RECORDS PROVIDED START

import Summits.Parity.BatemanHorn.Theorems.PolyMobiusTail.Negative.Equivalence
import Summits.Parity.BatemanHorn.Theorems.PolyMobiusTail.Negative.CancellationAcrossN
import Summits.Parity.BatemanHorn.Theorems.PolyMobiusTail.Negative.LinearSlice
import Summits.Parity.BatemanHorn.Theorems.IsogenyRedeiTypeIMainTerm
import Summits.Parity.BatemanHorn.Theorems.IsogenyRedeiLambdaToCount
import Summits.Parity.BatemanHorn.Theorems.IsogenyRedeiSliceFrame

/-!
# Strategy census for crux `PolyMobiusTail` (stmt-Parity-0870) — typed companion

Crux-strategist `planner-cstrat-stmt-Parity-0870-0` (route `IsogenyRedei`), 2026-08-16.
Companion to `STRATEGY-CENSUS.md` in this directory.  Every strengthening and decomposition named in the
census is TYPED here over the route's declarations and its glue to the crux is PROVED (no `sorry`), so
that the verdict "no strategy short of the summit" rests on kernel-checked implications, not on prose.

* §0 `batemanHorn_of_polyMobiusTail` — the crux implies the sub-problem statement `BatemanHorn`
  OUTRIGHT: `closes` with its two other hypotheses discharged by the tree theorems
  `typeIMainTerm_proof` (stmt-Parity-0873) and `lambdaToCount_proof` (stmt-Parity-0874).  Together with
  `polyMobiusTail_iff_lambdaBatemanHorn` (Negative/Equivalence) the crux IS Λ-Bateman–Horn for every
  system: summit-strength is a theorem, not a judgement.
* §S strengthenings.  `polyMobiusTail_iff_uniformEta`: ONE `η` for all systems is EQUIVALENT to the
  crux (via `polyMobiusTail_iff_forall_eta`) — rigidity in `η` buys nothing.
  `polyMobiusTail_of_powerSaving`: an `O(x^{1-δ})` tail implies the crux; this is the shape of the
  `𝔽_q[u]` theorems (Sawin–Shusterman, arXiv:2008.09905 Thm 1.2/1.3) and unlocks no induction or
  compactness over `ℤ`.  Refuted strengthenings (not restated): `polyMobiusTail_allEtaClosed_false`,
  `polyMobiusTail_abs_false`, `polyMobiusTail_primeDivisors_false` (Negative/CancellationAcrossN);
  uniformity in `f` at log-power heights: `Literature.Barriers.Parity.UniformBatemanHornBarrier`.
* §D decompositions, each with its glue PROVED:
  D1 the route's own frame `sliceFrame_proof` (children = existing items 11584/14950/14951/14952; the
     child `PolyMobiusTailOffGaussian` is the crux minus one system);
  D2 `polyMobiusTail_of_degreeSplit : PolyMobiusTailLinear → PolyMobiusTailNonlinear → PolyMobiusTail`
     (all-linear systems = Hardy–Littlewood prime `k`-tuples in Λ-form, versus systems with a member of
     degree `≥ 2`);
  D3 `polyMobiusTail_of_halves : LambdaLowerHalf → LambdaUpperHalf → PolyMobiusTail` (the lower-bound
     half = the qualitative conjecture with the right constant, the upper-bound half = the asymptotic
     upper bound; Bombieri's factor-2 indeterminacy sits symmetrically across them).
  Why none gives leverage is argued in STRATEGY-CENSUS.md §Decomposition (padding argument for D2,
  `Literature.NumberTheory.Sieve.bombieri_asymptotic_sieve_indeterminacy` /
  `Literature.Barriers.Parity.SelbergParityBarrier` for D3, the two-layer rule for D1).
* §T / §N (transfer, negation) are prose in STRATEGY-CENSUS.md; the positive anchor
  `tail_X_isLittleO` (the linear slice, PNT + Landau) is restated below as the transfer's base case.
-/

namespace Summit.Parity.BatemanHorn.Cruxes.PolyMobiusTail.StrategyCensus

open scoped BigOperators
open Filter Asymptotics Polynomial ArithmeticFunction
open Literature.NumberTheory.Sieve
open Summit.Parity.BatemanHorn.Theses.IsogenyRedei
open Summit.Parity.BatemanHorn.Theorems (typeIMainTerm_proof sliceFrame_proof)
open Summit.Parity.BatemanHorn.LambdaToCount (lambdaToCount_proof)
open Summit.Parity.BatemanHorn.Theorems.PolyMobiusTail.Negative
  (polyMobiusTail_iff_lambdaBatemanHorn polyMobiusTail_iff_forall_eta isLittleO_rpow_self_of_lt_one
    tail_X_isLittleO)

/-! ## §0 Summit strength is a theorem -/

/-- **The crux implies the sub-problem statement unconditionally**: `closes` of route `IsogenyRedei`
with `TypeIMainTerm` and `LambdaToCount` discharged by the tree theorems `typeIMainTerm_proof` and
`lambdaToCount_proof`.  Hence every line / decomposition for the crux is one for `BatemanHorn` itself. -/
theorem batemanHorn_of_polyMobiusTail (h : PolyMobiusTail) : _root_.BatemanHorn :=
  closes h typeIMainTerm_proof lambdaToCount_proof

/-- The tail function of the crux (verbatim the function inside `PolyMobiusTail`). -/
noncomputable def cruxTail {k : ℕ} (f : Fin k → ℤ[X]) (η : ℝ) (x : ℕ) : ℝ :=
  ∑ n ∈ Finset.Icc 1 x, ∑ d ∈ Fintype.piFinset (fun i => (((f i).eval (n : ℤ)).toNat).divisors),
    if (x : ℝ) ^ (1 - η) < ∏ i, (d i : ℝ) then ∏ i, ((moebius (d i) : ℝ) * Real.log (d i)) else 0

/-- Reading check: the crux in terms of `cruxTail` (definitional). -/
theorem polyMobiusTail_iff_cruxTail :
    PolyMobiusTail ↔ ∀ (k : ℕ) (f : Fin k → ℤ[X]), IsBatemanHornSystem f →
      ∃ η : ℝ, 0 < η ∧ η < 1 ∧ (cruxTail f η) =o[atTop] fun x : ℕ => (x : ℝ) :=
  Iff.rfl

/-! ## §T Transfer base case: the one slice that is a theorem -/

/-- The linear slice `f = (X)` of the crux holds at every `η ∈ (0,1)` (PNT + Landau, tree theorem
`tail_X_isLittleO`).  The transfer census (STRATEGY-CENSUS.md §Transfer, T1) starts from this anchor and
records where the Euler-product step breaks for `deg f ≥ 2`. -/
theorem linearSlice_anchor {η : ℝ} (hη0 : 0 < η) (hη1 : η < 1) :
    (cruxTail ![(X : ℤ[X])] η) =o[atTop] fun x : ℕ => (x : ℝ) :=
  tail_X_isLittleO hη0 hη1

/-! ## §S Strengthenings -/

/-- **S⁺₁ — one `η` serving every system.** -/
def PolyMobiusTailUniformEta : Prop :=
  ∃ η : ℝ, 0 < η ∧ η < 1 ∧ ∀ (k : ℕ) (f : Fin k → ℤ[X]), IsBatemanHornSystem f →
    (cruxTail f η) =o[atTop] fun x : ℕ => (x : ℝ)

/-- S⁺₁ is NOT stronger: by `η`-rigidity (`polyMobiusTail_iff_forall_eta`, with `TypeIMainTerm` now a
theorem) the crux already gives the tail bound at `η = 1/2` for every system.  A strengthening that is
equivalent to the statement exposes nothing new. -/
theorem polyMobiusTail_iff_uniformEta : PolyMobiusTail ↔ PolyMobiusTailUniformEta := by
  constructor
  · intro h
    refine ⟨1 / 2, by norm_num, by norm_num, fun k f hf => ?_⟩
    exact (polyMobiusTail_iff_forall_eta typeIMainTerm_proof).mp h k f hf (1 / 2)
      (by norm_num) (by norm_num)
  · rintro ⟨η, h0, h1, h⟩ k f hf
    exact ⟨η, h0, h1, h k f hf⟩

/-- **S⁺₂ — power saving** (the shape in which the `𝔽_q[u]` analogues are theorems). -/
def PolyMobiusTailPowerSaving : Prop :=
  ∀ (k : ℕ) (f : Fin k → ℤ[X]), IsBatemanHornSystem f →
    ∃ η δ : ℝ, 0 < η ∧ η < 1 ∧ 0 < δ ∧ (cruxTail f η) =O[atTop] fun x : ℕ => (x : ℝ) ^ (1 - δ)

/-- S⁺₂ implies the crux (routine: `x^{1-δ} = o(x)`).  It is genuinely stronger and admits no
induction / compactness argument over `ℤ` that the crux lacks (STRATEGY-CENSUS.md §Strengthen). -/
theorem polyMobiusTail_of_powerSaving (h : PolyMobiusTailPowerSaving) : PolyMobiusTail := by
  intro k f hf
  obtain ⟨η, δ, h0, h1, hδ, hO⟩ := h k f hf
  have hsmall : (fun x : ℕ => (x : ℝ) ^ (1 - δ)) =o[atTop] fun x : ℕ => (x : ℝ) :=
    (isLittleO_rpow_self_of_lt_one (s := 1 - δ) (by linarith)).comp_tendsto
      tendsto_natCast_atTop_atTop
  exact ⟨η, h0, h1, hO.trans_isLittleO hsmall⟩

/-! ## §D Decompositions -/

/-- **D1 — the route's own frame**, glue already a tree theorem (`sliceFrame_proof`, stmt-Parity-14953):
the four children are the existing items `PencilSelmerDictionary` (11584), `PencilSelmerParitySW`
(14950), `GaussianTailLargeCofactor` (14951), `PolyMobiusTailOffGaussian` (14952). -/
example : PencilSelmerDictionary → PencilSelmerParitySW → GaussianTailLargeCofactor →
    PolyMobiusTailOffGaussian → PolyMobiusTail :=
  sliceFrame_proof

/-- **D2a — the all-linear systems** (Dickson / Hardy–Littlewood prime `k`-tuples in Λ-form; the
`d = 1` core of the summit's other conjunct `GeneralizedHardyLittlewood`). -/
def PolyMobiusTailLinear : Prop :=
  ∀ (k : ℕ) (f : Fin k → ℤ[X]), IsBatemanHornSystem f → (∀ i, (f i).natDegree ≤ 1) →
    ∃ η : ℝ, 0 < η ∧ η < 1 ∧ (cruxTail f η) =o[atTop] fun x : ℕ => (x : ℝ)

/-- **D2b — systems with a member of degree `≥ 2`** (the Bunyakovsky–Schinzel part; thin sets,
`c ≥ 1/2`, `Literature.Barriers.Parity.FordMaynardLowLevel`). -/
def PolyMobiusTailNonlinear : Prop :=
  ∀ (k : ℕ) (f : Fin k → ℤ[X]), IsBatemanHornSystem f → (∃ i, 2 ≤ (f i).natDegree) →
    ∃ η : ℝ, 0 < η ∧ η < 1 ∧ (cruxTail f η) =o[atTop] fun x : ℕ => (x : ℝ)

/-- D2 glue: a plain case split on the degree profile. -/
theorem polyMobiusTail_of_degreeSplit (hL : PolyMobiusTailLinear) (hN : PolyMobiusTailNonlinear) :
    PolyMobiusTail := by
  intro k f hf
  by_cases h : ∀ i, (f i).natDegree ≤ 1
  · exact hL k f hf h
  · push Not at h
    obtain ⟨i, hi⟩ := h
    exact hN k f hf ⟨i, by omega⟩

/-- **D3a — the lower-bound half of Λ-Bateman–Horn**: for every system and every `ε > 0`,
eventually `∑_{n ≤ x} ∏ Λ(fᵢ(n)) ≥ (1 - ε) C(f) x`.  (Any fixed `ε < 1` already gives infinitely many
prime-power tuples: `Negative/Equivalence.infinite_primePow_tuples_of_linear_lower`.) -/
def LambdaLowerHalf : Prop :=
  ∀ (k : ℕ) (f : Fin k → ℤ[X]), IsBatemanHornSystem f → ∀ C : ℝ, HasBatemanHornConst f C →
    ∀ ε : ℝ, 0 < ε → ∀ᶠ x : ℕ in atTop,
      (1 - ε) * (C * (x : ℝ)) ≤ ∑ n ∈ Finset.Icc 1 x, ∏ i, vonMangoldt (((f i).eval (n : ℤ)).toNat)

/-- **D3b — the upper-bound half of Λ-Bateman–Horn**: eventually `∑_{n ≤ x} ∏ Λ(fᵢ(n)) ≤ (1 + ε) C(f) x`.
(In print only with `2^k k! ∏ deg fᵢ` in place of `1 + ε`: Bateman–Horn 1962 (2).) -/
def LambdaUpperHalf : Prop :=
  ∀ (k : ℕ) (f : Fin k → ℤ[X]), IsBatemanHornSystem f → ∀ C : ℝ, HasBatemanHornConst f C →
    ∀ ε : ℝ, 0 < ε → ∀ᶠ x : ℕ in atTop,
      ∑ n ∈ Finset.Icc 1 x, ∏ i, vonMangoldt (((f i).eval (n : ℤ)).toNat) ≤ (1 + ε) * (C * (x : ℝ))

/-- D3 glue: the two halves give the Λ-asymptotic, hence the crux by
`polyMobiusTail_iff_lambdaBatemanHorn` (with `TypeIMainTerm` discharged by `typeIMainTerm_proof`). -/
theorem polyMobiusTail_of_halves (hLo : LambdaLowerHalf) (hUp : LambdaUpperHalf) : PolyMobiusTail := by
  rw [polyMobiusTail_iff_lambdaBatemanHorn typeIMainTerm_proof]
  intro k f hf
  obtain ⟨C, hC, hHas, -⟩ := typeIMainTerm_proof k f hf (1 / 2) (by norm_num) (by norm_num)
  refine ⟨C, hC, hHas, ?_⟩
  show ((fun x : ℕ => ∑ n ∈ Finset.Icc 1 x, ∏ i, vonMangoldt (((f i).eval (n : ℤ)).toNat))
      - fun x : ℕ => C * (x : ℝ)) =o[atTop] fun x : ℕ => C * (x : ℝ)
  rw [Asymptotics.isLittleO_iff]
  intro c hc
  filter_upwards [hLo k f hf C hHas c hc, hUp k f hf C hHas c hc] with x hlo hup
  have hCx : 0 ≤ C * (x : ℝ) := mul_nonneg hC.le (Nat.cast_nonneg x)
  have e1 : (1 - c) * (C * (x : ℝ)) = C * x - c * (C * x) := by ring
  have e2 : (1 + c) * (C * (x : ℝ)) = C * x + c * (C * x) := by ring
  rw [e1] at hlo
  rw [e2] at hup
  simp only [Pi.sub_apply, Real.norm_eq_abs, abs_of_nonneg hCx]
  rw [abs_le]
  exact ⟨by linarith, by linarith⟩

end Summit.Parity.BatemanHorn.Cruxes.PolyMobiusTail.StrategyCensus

RECORDS PROVIDED END

▶ [ACTION ITEM]
If a line in the records includes the string "Finset", copy it.

▶ [RESPONSE BOX]
  ∑ n ∈ Finset.Icc 1 x, ∑ d ∈ Fintype.piFinset (fun i => (((f i).eval (n : ℤ)).toNat).divisors),
      (1 - ε) * (C * (x : ℝ)) ≤ ∑ n ∈ Finset.Icc 1 x, ∏ i, vonMangoldt (((f i).eval (n : ℤ)).toNat)
      ∑ n ∈ Finset.Icc 1 x, ∏ i, vonMangoldt (((f i).eval (n : ℤ)).toNat) ≤ (1 + ε) * (C * (x : ℝ))
  show ((fun x : ℕ => ∑ n ∈ Finset.Icc 1 x, ∏ i, vonMangoldt (((f i).eval (n : ℤ)).toNat))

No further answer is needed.